Anyone knows whats the name of the new aquarium opening in woodlands area?
Heard that there will be exotic plants and fauna which are approved by AVA, not sure how true this is.

----------


## qngwn

Where will this new shop be located? Great to have more LFSs opening.  :Grin:

----------


## li_gangyi

Interested in this too, i"m staying in Woodlands and I'm forced to travel everytime I need something or want my Co2 tank topped up.

----------


## pinhole

Can't wait to go see those exotic plants

----------


## qngwn

Any news on what type of LFS? If it's aro or reef LFS then no exotic plants..

----------


## thebaldingaquarist

Camping here. My eyes are wide open...

----------


## Cactus

I saw that a new LFS opened at blk 166. 
Is that the one?

----------


## bernie

OC Aquraium @ blk 883 inside wet market. Sells Big & small fish like PB, pleco, goldfish, tetra, feeders, IT..

Green Emerald Aquaria @ blk 166 Woodlands near marsiling mrt. wide range of accessories & fuana.

----------


## Cacatuoides

I only know it is open by ex-employee of polyart

----------


## wongce

Went there just now... not bad for a new LFS

http://theplantedtankblog.blogspot.s...n-emerald.html

----------


## bernie

> I only know it is open by ex-employee of polyart


Stocks MIGHT be from Rainbow.

----------


## qngwn

> Went there just now... not bad for a new LFS
> 
> http://theplantedtankblog.blogspot.s...n-emerald.html


Interesting read, seems like got some planted tanks on display..

----------


## maxccy

Is the shop still around? Or anyother LFS around woodlands?

----------


## alg

> Is the shop still around? Or anyother LFS around woodlands?

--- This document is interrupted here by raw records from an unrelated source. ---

import Literature.MathematicalPhysics.QuantumFieldTheory.Balaban1983to89.B11Eq73KernelColumnsCarrier

/-!
# `Balaban1983to89.B11Eq88KernelColumnsComposite` — T. Bałaban, *The variational problem and background fields in renormalization group method for
lattice gauge theories*, Commun. Math. Phys. **102** (1985) 277–309 [Balaban1985Variational], (68)–(73) pp. 288–289, (86)–(88) p. 291 («Applying the
inequalities (3.132) from [5], (55), (73) … we can estimate this functional derivative by O(1)ε₁(Lʲη)⁻³ on Ω_j»), Prop. 4 (97)–(98) pp. 292–293: **THE WEIGHTED
COLUMN LETTER `θ_E′` OF A COMPOSITE `N∘(δ/δA′)(HD)(A′)` ON THE CARRIERS OF (115) THROUGH THE ONE-BLOCK LETTER OF `N∘H` AND THE LETTERS OF `H`, `𝒞′`** —
the majorant form of print's Neumann series (68)–(73) pushed through a current-valued reader `N` (the cell's `Δπ := currentCLM …(Δ̃_{a,k} − Q_k†aQ_k)`):
the binder `hΘ′` of `B11Eq98W80Composite.quadAnalytic_W80_composite` with `θ_E′ = 2Θ′Gℓ`, a function of the LETTERS ONLY

statement-level skeleton of published theorems with citation tags; proofs where landed; nothing here is a claim about the Yang–Mills mass gap

CITATION HEADER (lean-in-tree rule).  Audit cell `pub-balaban`, sub-cell `t4`, BINDER row NE9; NE9 crux-team LEAF PROVER 01 (`b2b-balaban-t4-ne9-formalise-leaf-01`,
gen 98; bears_on: R4/N22), step (E′)(3b) of the lineage memo `LOCATED-after-g97.md` §2; sibling of this lineage's `B11Eq73KernelColumnsCarrier` (gen 97), whose
§2 `fderiv_Emap_eq` ((68) on the carriers) and §3 `colSum_kernel_fderiv_Emap_le` (the Neumann majorant) are used BY NAME.  Source read through that file's
verbatim quotations (`paper:balaban1985-cmp102-variational-background` pp. 288–291).  Nothing of print's proof reproduced beyond the majorant bookkeeping;
no constant of print valued.

WHAT IS PROVED (sorry-free; no definition; the letters are displayed HYPOTHESES with named suppliers).
* `norm_equiv_comp_fderiv_Emap_single_le` — the entrywise majorant for the composite: with `K = (HD)′(A′)`, `A = A′ − HD(A′)`, `u(b″, b) = ‖k_K(b″, b)‖`,
  `‖(N(Kδ_bX))(b′)‖ ≤ ‖A‖·(Σ_y hk′(b′, y)·(g(y, b) + Σ_{b″} g(y, b″)u(b″, b)))·‖X‖` — (68) `Kδ_bX = H𝒞′(A)(1 − K)δ_bX`, the one-block letter `hk′` of `N∘H`,
  the one-bond column letter `g·‖A‖` of `𝒞′(A)`.
* **`colSum_weighted_comp_fderiv_Emap_le`** — THE BINDER `hΘ′`: for any fine weight `r ≥ 0` with `Σ_{b′} r(b′)hk′(b′, y) ≤ Θ′` (every block `y`), on `‖A′‖ < a_C`,
  `Σ_{b′} r(b′)‖(N(Kδ_bX))(b′)‖ ≤ 2Θ′Gℓ·‖A′‖·‖X‖`, `ℓ = (1 − 4bC₂(ε_C + a_C))⁻¹` — the Neumann majorant `Σ_{b″}u(b″, b) ≤ 2‖A‖Θ_HG ≤ 1` of
  `B11Eq73KernelColumnsCarrier.colSum_kernel_fderiv_Emap_le` under the window `(ε_C + a_C)Θ_HG ≤ ½`.
HONEST SCOPE.  (i) Mechanism on displayed letters; nothing instantiated at the chain's `H̃_{1,k}`, `C_k`, `Δ̃_{a,k}` here (sequel `B11Ineq88ThetaEPrimeLatticeFree`).
(ii) NOT summit progress (cell pub-balaban: NE9 NOT PRINTED ∕ NOT PROVED; «NE9 ⇐ the named binders»; row WALLED ON A MODEL (O-NE9-1; #5 UNRULED); spine PROVED 0∕9;
rung (B)+1 on a finite T⁴ — NOT infinite volume, NOT mass gap, NOT BetaPertH, NOT Clay; HONEST DEPENDENCY: continuum YM on T⁴ ⇐ BetaPertH ∧ nine spine estimates
(0/9 proved); BetaPertH ⇐ (D1) ∧ (D4) ∧ CAP+tail; G-an2-4 gates asym, D1 and NE2/3/4).  NEW file; imports `B11Eq73KernelColumnsCarrier` ONLY; nothing modified.
Net new unproved facts: 0.
-/

noncomputable section

open scoped BigOperators
open Finset Metric Set Filter Topology

namespace Literature.MathematicalPhysics.QuantumFieldTheory.Balaban1983to89.B11Eq88KernelColumnsComposite

open Literature.MathematicalPhysics.QuantumFieldTheory.Balaban1983to89.B11Prop6Scheme (Prop4Hyp)
open Literature.MathematicalPhysics.QuantumFieldTheory.Balaban1983to89.B11Eq174Chart (solA Regime)
open Literature.MathematicalPhysics.QuantumFieldTheory.Balaban1983to89.B11Eq90Transpose (kernel kernel_apply single115 sum_single115 flat115_single115)
open Literature.MathematicalPhysics.QuantumFieldTheory.Balaban1983to89.B11Eq90V0primeCurrent (flat115 flat115_apply)
open Literature.MathematicalPhysics.QuantumFieldTheory.Balaban1983to89.B11Eq90V0GroupComposed (T47 T47_apply norm_T47_le norm_T47_lt fderiv_T47
  differentiableOn_solA)
open Literature.MathematicalPhysics.QuantumFieldTheory.Balaban1983to89.B11Eq80Current (Emap Emap_eq_H Emap_eq analyticOnNhd_Emap)
open Literature.MathematicalPhysics.QuantumFieldTheory.Balaban1983to89.B11Eq73KernelColumnsCarrier (negSup_sum_single negSup_apply_eq_sum_single
  fderiv_Emap_eq colSum_kernel_fderiv_Emap_le)
open B9SectCLatticeCarrier (Bond)
open B11Eq115Space

variable {𝔸 : Type*} [NormedRing 𝔸] [NormedAlgebra ℂ 𝔸] [FiniteDimensional ℂ 𝔸]
variable {d : ℕ} {Pd : Fin d → ℕ} {L η : ℝ} [Fact (0 < L)] [Fact (0 < η)] {lev₀ : Bond d Pd → ℕ} {κ' : Type*} [Fintype κ']
  {lev₁ : κ' → ℕ} {Dc : (Bond d Pd → 𝔸) →ₗ[ℂ] (κ' → 𝔸)}
variable {β : Type*} [Fintype β] [DecidableEq β] {wB : β → ℝ} [Fact (∀ y, 0 < wB y)]
variable {γ : Type*} [Fintype γ] {w' : γ → ℝ} [Fact (∀ i, 0 < w' i)]

variable {H : NegSup wB 𝔸 →L[ℂ] Space115 L η lev₀ lev₁ Dc} {C : Space115 L η lev₀ lev₁ Dc → NegSup wB 𝔸} {b C₂ c₄ aC εC : ℝ}
  (RC : Regime H 0 C b 0 C₂ c₄ 0 aC εC) (hC : Prop4Hyp C C₂ c₄)
  {hk : Bond d Pd → β → ℝ} (hk0 : ∀ b' y, 0 ≤ hk b' y)
  (hHk : ∀ (y : β) (Z : 𝔸) (b' : Bond d Pd), ‖flat115 (H ((NegSup.equiv wB 𝔸).symm (Pi.single y Z))) b'‖ ≤ hk b' y * ‖Z‖)
  {ΘH : ℝ} (hH1 : ∀ y, ∑ b', hk b' y ≤ ΘH)
  {gC : β → Bond d Pd → ℝ} (hgC0 : ∀ y bb, 0 ≤ gC y bb)
  (hCg : ∀ A : Space115 L η lev₀ lev₁ Dc, ‖A‖ < εC + aC → ∀ (bb : Bond d Pd) (X : 𝔸) (y : β),
      ‖NegSup.equiv wB 𝔸 (fderiv ℂ C A (single115 (lev₁ := lev₁) (Dc := Dc) bb X)) y‖ ≤ gC y bb * ‖A‖ * ‖X‖)
  {G : ℝ} (hG : ∀ bb, ∑ y, gC y bb ≤ G) (hq : (εC + aC) * ΘH * G ≤ 1 / 2)
  (N : Space115 L η lev₀ lev₁ Dc →L[ℂ] NegSup w' 𝔸)
  {hk' : γ → β → ℝ} (hk'0 : ∀ b' y, 0 ≤ hk' b' y)
  (hNk : ∀ (y : β) (Z : 𝔸) (b' : γ), ‖NegSup.equiv w' 𝔸 (N (H ((NegSup.equiv wB 𝔸).symm (Pi.single y Z)))) b'‖ ≤ hk' b' y * ‖Z‖)

include RC hC hgC0 hCg hk'0 hNk in
/-- **THE ENTRYWISE MAJORANT FOR THE COMPOSITE `N∘(HD)′(A′)`**: with `K = (HD)′(A′)`, `A = A′ − HD(A′)`, `u(b″, b) = ‖k_K(b″, b)‖`,
`‖(N(Kδ_bX))(b′)‖ ≤ ‖A‖·(Σ_y hk′(b′, y)·(g(y, b) + Σ_{b″} g(y, b″)u(b″, b)))·‖X‖` — (68) `Kδ_bX = H𝒞′(A)(1 − K)δ_bX`, the one-block letter `hk′` of `N∘H`,
the one-bond column letter of `𝒞′(A)`. [cite: Balaban1985Variational, (68)–(69) p.288, (63) p.287, (88) p.291] -/
theorem norm_equiv_comp_fderiv_Emap_single_le {A' : Space115 L η lev₀ lev₁ Dc} (hA' : ‖A'‖ < aC) (bb : Bond d Pd) (X : 𝔸) (b' : γ) :
    ‖NegSup.equiv w' 𝔸 (N (fderiv ℂ (Emap H C εC) A' (single115 (lev₁ := lev₁) (Dc := Dc) bb X))) b'‖ ≤
      ‖T47 H C εC A'‖ * (∑ y, hk' b' y * (gC y bb + ∑ b'', gC y b'' * ‖kernel (fderiv ℂ (Emap H C εC) A') b'' bb‖)) * ‖X‖ := by
  set K := fderiv ℂ (Emap H C εC) A' with hK
  set A := T47 H C εC A' with hA
  have hAlt : ‖A‖ < εC + aC := norm_T47_lt RC hA'
  -- `K δ_b X = H (𝒞′(A)(1 − K) δ_b X)`
  have hKX : K (single115 (lev₁ := lev₁) (Dc := Dc) bb X) =
      H (fderiv ℂ C A (single115 (lev₁ := lev₁) (Dc := Dc) bb X - K (single115 (lev₁ := lev₁) (Dc := Dc) bb X))) := by
    conv_lhs => rw [hK, fderiv_Emap_eq RC hC hA']
    rfl
  set g : NegSup wB 𝔸 := fderiv ℂ C A (single115 (lev₁ := lev₁) (Dc := Dc) bb X - K (single115 (lev₁ := lev₁) (Dc := Dc) bb X)) with hg
  -- the one-block pieces of `g`
  have hgy : ∀ y, ‖NegSup.equiv wB 𝔸 g y‖ ≤ ‖A‖ * (gC y bb + ∑ b'', gC y b'' * ‖kernel K b'' bb‖) * ‖X‖ := by
    intro y
    rw [hg, map_sub, NegSup.equiv_sub, Pi.sub_apply]
    have h1 : ‖NegSup.equiv wB 𝔸 (fderiv ℂ C A (single115 (lev₁ := lev₁) (Dc := Dc) bb X)) y‖ ≤ gC y bb * ‖A‖ * ‖X‖ := hCg A hAlt bb X y
    have h2 : ‖NegSup.equiv wB 𝔸 (fderiv ℂ C A (K (single115 (lev₁ := lev₁) (Dc := Dc) bb X))) y‖ ≤
        ∑ b'', gC y b'' * ‖A‖ * (‖kernel K b'' bb‖ * ‖X‖) := by
      rw [negSup_apply_eq_sum_single]
      refine (norm_sum_le _ _).trans (Finset.sum_le_sum fun b'' _ => ?_)
      refine (hCg A hAlt b'' _ y).trans (mul_le_mul_of_nonneg_left ?_ (mul_nonneg (hgC0 _ _) (norm_nonneg _)))
      rw [← kernel_apply]
      exact (kernel K b'' bb).le_opNorm X
    calc _ ≤ ‖NegSup.equiv wB 𝔸 (fderiv ℂ C A (single115 (lev₁ := lev₁) (Dc := Dc) bb X)) y‖ +
          ‖NegSup.equiv wB 𝔸 (fderiv ℂ C A (K (single115 (lev₁ := lev₁) (Dc := Dc) bb X))) y‖ := norm_sub_le _ _
      _ ≤ gC y bb * ‖A‖ * ‖X‖ + ∑ b'', gC y b'' * ‖A‖ * (‖kernel K b'' bb‖ * ‖X‖) := add_le_add h1 h2
      _ = ‖A‖ * (gC y bb + ∑ b'', gC y b'' * ‖kernel K b'' bb‖) * ‖X‖ := by
          rw [mul_add, add_mul, Finset.mul_sum, Finset.sum_mul]
          congr 1
          · ring
          · exact Finset.sum_congr rfl fun _ _ => by ring
  -- `N(Hg) = Σ_y N(H δ_y g(y))` at `b′`
  have hdec : NegSup.equiv w' 𝔸 (N (H g)) b' = ∑ y, NegSup.equiv w' 𝔸 (N (H ((NegSup.equiv wB 𝔸).symm (Pi.single y (NegSup.equiv wB 𝔸 g y))))) b' := by
    conv_lhs => rw [← negSup_sum_single g]
    rw [map_sum, map_sum, ← NegSup.evalCLM_apply (𝕜 := ℂ), map_sum]
    simp only [NegSup.evalCLM_apply]
  rw [hKX, hdec]
  calc ‖∑ y, NegSup.equiv w' 𝔸 (N (H ((NegSup.equiv wB 𝔸).symm (Pi.single y (NegSup.equiv wB 𝔸 g y))))) b'‖
      ≤ ∑ y, hk' b' y * ‖NegSup.equiv wB 𝔸 g y‖ := (norm_sum_le _ _).trans (Finset.sum_le_sum fun y _ => hNk y _ b')
    _ ≤ ∑ y, hk' b' y * (‖A‖ * (gC y bb + ∑ b'', gC y b'' * ‖kernel K b'' bb‖) * ‖X‖) :=
        Finset.sum_le_sum fun y _ => mul_le_mul_of_nonneg_left (hgy y) (hk'0 _ _)
    _ = ‖A‖ * (∑ y, hk' b' y * (gC y bb + ∑ b'', gC y b'' * ‖kernel K b'' bb‖)) * ‖X‖ := by
        rw [Finset.mul_sum, Finset.sum_mul]; refine Finset.sum_congr rfl fun y _ => ?_; ring

include RC hC hk0 hHk hH1 hgC0 hCg hG hq hk'0 hNk in
/-- **THE WEIGHTED COLUMN LETTER `θ_E′` OF THE COMPOSITE `N∘(HD)′(A′)`** — the binder `hΘ′` of `B11Eq98W80Composite.quadAnalytic_W80_composite`: if for a fine
weight `r ≥ 0` the `r`-weighted columns of the one-block letter of `N∘H` are bounded, `Σ_{b′} r(b′)hk′(b′, y) ≤ Θ′` (every block `y`), then on `‖A′‖ < a_C`
`Σ_{b′} r(b′)‖(N((HD)′(A′)δ_bX))(b′)‖ ≤ 2Θ′Gℓ·‖A′‖·‖X‖`, `ℓ = (1 − 4bC₂(ε_C + a_C))⁻¹` — the Neumann majorant `Σ_{b″}u(b″, b) ≤ 2‖A‖Θ_HG ≤ 1`
((70)–(73)) under the window `(ε_C + a_C)Θ_HG ≤ ½`, and `‖A‖ ≤ ℓ‖A′‖` ((57)). [cite: Balaban1985Variational, (70)–(73) pp.288–289, (86)–(88) p.291, (57) p.286] -/
theorem colSum_weighted_comp_fderiv_Emap_le (hΘH : 0 ≤ ΘH) (bb : Bond d Pd) {r : γ → ℝ} (hr : ∀ b', 0 ≤ r b') {Θ' : ℝ} (hΘ'0 : 0 ≤ Θ')
    (hΘ' : ∀ y, ∑ b', r b' * hk' b' y ≤ Θ') {A' : Space115 L η lev₀ lev₁ Dc} (hA' : ‖A'‖ < aC) (X : 𝔸) :
    ∑ b', r b' * ‖NegSup.equiv w' 𝔸 (N (fderiv ℂ (Emap H C εC) A' (single115 (lev₁ := lev₁) (Dc := Dc) bb X))) b'‖ ≤
      2 * Θ' * G * (1 / (1 - 4 * b * C₂ * (εC + aC))) * ‖A'‖ * ‖X‖ := by
  set K := fderiv ℂ (Emap H C εC) A' with hK
  set T : β → ℝ := fun y => gC y bb + ∑ b'', gC y b'' * ‖kernel K b'' bb‖ with hT
  have hT0 : ∀ y, 0 ≤ T y := fun y => add_nonneg (hgC0 _ _) (Finset.sum_nonneg fun b'' _ => mul_nonneg (hgC0 _ _) (norm_nonneg _))
  have hG0 : 0 ≤ G := (Finset.sum_nonneg fun y _ => hgC0 y bb).trans (hG bb)
  have hU0 : 0 ≤ ∑ b'', ‖kernel K b'' bb‖ := Finset.sum_nonneg fun _ _ => norm_nonneg _
  -- `Σ_y T(y) ≤ G·(1 + U)`
  have hTsum : ∑ y, T y ≤ G * (1 + ∑ b'', ‖kernel K b'' bb‖) := by
    simp only [hT, Finset.sum_add_distrib]
    rw [Finset.sum_comm, mul_add, mul_one, Finset.mul_sum]
    refine add_le_add (hG bb) (Finset.sum_le_sum fun b'' _ => ?_)
    rw [← Finset.sum_mul]
    exact mul_le_mul_of_nonneg_right (hG b'') (norm_nonneg _)
  -- the Neumann majorant: `U ≤ 2‖A‖Θ_HG ≤ 1`
  have hU1 : ∑ b'', ‖kernel K b'' bb‖ ≤ 1 := by
    have h := colSum_kernel_fderiv_Emap_le RC hC hk0 hHk hH1 hgC0 hCg hG hq hΘH hA' bb
    have hq1 : ‖T47 H C εC A'‖ * ΘH * G ≤ 1 / 2 :=
      (mul_le_mul_of_nonneg_right (mul_le_mul_of_nonneg_right (norm_T47_lt RC hA').le hΘH) hG0).trans hq
    rw [← hK] at h
    linarith
  have hA := norm_T47_le RC hA'
  have h1q : 0 < 1 - 4 * b * C₂ * (εC + aC) := by linarith [RC.contr]
  calc ∑ b', r b' * ‖NegSup.equiv w' 𝔸 (N (K (single115 (lev₁ := lev₁) (Dc := Dc) bb X))) b'‖
      ≤ ∑ b', r b' * (‖T47 H C εC A'‖ * (∑ y, hk' b' y * T y) * ‖X‖) := Finset.sum_le_sum fun b' _ =>
        mul_le_mul_of_nonneg_left (by rw [hK]; exact norm_equiv_comp_fderiv_Emap_single_le RC hC hgC0 hCg N hk'0 hNk hA' bb X b') (hr b')
    _ = ‖T47 H C εC A'‖ * (∑ y, (∑ b', r b' * hk' b' y) * T y) * ‖X‖ := by
        simp only [Finset.mul_sum, Finset.sum_mul]
        rw [Finset.sum_comm]
        refine Finset.sum_congr rfl fun y _ => Finset.sum_congr rfl fun b' _ => ?_; ring
    _ ≤ ‖T47 H C εC A'‖ * (∑ y, Θ' * T y) * ‖X‖ :=
        mul_le_mul_of_nonneg_right (mul_le_mul_of_nonneg_left
          (Finset.sum_le_sum fun y _ => mul_le_mul_of_nonneg_right (hΘ' y) (hT0 y)) (norm_nonneg _)) (norm_nonneg _)
    _ = ‖T47 H C εC A'‖ * Θ' * (∑ y, T y) * ‖X‖ := by rw [← Finset.mul_sum]; ring
    _ ≤ ‖T47 H C εC A'‖ * Θ' * (G * (1 + ∑ b'', ‖kernel K b'' bb‖)) * ‖X‖ :=
        mul_le_mul_of_nonneg_right (mul_le_mul_of_nonneg_left hTsum (mul_nonneg (norm_nonneg _) hΘ'0)) (norm_nonneg _)
    _ ≤ (‖A'‖ / (1 - 4 * b * C₂ * (εC + aC))) * Θ' * (G * 2) * ‖X‖ := by
        have h2 : G * (1 + ∑ b'', ‖kernel K b'' bb‖) ≤ G * 2 := mul_le_mul_of_nonneg_left (by linarith) hG0
        have h3 : 0 ≤ G * (1 + ∑ b'', ‖kernel K b'' bb‖) := by positivity
        gcongr
    _ = 2 * Θ' * G * (1 / (1 - 4 * b * C₂ * (εC + aC))) * ‖A'‖ * ‖X‖ := by ring

end Literature.MathematicalPhysics.QuantumFieldTheory.Balaban1983to89.B11Eq88KernelColumnsComposite

end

No longer around. I still remember when the owner or new owner took back the shop, stationed a pinoy girl there who don't know anything about fish, told buyers to pay what they think is worth the price of the equipment or lifestocks on the last few days.

----------


## Trichopsis

:Sad:  Damn. When did it close? I went there a few times because it's the LFS closest to my workplace and along my daily commuting route.

----------


## popimac

Really shut for good? Gosh, their plants selection is pretty decent back then. Pity cause its near my place too.

----------


## Bangwalldie

So is green emerald really close down ?

----------


## alg

Apology. I have mistaken Green Emerald with Biotope which used to be at Blk 167 which also closed down. Not sure Green Emerald still around as they no longer update their website and social media.

----------


## Bangwalldie

I don't think it has closed down. Went there a few weeks ago. Is OC aquarium @blk883 still open ?

----------


## maxccy

OC aquarium is closed. Went over few weeks ago.

----------